<<<<

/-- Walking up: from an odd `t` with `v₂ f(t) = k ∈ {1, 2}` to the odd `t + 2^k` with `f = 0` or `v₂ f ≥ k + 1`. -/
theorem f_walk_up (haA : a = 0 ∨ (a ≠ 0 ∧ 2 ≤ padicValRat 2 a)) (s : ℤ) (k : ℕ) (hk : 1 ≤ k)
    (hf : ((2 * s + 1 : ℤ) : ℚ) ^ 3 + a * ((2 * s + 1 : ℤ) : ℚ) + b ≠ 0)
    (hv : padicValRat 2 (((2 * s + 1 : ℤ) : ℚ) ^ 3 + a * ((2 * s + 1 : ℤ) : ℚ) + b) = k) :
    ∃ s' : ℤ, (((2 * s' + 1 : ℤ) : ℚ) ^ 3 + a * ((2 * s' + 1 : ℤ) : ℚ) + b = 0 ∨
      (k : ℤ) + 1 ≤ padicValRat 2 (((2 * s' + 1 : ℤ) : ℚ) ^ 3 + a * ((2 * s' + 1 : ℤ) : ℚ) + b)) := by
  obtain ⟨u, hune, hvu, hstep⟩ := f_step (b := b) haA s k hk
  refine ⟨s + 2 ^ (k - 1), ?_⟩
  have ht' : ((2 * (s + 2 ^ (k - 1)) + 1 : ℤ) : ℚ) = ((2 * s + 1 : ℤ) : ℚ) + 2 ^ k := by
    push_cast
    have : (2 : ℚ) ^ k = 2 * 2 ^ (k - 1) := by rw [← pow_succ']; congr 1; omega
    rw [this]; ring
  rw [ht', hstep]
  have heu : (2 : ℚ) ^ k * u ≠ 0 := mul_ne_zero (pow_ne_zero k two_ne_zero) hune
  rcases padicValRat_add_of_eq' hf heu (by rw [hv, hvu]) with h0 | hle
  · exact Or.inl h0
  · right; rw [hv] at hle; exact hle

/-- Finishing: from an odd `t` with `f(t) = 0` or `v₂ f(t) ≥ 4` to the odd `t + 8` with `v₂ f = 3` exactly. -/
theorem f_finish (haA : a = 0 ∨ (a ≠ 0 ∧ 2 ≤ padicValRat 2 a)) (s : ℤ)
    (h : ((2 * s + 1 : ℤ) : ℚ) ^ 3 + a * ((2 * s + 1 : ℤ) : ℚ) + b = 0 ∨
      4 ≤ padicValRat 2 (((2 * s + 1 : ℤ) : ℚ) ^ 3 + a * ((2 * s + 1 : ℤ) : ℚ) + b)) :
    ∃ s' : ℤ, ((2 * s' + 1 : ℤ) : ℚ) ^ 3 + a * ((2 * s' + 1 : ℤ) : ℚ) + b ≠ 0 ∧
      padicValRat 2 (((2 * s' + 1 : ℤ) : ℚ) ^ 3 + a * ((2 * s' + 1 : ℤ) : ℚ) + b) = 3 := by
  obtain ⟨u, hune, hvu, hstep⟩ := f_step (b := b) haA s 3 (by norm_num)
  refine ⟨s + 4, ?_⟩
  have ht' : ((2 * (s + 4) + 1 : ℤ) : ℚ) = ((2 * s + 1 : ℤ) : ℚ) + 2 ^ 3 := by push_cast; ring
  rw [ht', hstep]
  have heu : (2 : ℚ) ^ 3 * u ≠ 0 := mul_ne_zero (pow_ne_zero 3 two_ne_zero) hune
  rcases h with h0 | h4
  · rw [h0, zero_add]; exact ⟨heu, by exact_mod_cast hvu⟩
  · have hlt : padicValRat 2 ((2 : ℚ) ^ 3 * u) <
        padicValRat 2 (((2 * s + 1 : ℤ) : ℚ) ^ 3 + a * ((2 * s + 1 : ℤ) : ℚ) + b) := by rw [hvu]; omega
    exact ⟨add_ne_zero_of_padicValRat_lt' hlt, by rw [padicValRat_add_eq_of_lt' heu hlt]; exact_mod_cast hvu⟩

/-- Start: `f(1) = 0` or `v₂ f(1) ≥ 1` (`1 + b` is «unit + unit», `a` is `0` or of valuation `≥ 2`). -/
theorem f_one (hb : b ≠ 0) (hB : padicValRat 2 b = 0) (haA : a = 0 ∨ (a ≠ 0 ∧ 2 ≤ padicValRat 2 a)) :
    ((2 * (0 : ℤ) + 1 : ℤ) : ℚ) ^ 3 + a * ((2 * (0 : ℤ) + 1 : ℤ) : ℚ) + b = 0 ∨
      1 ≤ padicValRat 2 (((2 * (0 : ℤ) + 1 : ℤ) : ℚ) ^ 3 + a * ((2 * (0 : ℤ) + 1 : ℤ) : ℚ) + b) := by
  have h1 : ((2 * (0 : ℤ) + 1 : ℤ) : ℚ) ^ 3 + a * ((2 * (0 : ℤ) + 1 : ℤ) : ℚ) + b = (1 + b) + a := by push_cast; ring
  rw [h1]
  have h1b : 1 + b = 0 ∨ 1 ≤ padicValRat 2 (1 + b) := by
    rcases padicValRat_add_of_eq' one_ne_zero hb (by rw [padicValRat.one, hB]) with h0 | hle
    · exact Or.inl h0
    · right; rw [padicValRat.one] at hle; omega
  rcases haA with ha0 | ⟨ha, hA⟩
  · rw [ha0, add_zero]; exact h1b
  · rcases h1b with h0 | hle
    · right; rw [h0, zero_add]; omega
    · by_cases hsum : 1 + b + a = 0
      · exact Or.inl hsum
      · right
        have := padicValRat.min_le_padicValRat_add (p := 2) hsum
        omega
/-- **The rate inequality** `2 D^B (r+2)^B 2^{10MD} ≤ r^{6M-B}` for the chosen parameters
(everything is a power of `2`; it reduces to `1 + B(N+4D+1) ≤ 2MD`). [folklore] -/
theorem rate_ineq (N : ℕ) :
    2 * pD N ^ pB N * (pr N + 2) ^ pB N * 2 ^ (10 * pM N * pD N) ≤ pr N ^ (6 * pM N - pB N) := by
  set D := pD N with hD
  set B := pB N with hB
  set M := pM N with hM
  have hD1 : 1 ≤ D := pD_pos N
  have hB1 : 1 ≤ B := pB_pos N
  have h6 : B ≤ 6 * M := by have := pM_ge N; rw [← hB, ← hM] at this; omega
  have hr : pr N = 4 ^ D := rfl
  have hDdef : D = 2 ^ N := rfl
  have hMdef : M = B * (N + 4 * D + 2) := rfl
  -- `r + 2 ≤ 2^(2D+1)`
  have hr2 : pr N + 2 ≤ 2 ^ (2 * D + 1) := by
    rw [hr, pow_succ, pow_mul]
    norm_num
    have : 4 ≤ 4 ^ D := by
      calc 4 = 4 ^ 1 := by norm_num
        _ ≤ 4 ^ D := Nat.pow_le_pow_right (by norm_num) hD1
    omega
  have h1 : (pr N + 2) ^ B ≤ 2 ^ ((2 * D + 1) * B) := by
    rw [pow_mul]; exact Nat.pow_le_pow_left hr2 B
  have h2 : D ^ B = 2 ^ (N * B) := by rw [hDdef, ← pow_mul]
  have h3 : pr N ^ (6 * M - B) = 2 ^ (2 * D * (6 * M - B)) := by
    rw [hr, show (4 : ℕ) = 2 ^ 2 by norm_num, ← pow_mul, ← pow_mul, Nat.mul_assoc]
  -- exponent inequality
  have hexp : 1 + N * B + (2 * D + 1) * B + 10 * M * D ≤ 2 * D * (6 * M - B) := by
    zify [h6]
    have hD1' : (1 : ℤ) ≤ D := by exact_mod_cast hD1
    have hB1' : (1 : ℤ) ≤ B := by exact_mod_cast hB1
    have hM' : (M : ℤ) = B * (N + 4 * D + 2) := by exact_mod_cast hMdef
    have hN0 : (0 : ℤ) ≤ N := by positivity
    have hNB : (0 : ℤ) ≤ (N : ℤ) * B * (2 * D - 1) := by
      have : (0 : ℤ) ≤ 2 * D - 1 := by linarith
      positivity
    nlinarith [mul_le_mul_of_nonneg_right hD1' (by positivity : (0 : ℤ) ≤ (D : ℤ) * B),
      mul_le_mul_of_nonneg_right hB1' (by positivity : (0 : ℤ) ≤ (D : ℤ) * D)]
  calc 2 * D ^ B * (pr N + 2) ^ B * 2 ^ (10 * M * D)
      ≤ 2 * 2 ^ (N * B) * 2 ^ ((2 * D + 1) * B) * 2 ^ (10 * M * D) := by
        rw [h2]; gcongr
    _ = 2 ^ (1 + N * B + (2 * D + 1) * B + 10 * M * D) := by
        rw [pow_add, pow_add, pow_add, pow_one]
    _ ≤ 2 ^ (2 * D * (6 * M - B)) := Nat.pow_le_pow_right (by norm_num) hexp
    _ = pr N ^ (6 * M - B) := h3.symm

>>>>

_TASK DESCRIPTION:_ Give only the lines from the one holding "add_zero]; exact h1b" through the one holding "have h6 : B", each restated exactly as it appears above.

_RESULT OF THIS TASK:_
  · rw [ha0, add_zero]; exact h1b
  · rcases h1b with h0 | hle
    · right; rw [h0, zero_add]; omega
    · by_cases hsum : 1 + b + a = 0
      · exact Or.inl hsum
      · right
        have := padicValRat.min_le_padicValRat_add (p := 2) hsum
        omega
/-- **The rate inequality** `2 D^B (r+2)^B 2^{10MD} ≤ r^{6M-B}` for the chosen parameters
(everything is a power of `2`; it reduces to `1 + B(N+4D+1) ≤ 2MD`). [folklore] -/
theorem rate_ineq (N : ℕ) :
    2 * pD N ^ pB N * (pr N + 2) ^ pB N * 2 ^ (10 * pM N * pD N) ≤ pr N ^ (6 * pM N - pB N) := by
  set D := pD N with hD
  set B := pB N with hB
  set M := pM N with hM
  have hD1 : 1 ≤ D := pD_pos N
  have hB1 : 1 ≤ B := pB_pos N
  have h6 : B ≤ 6 * M := by have := pM_ge N; rw [← hB, ← hM] at this; omega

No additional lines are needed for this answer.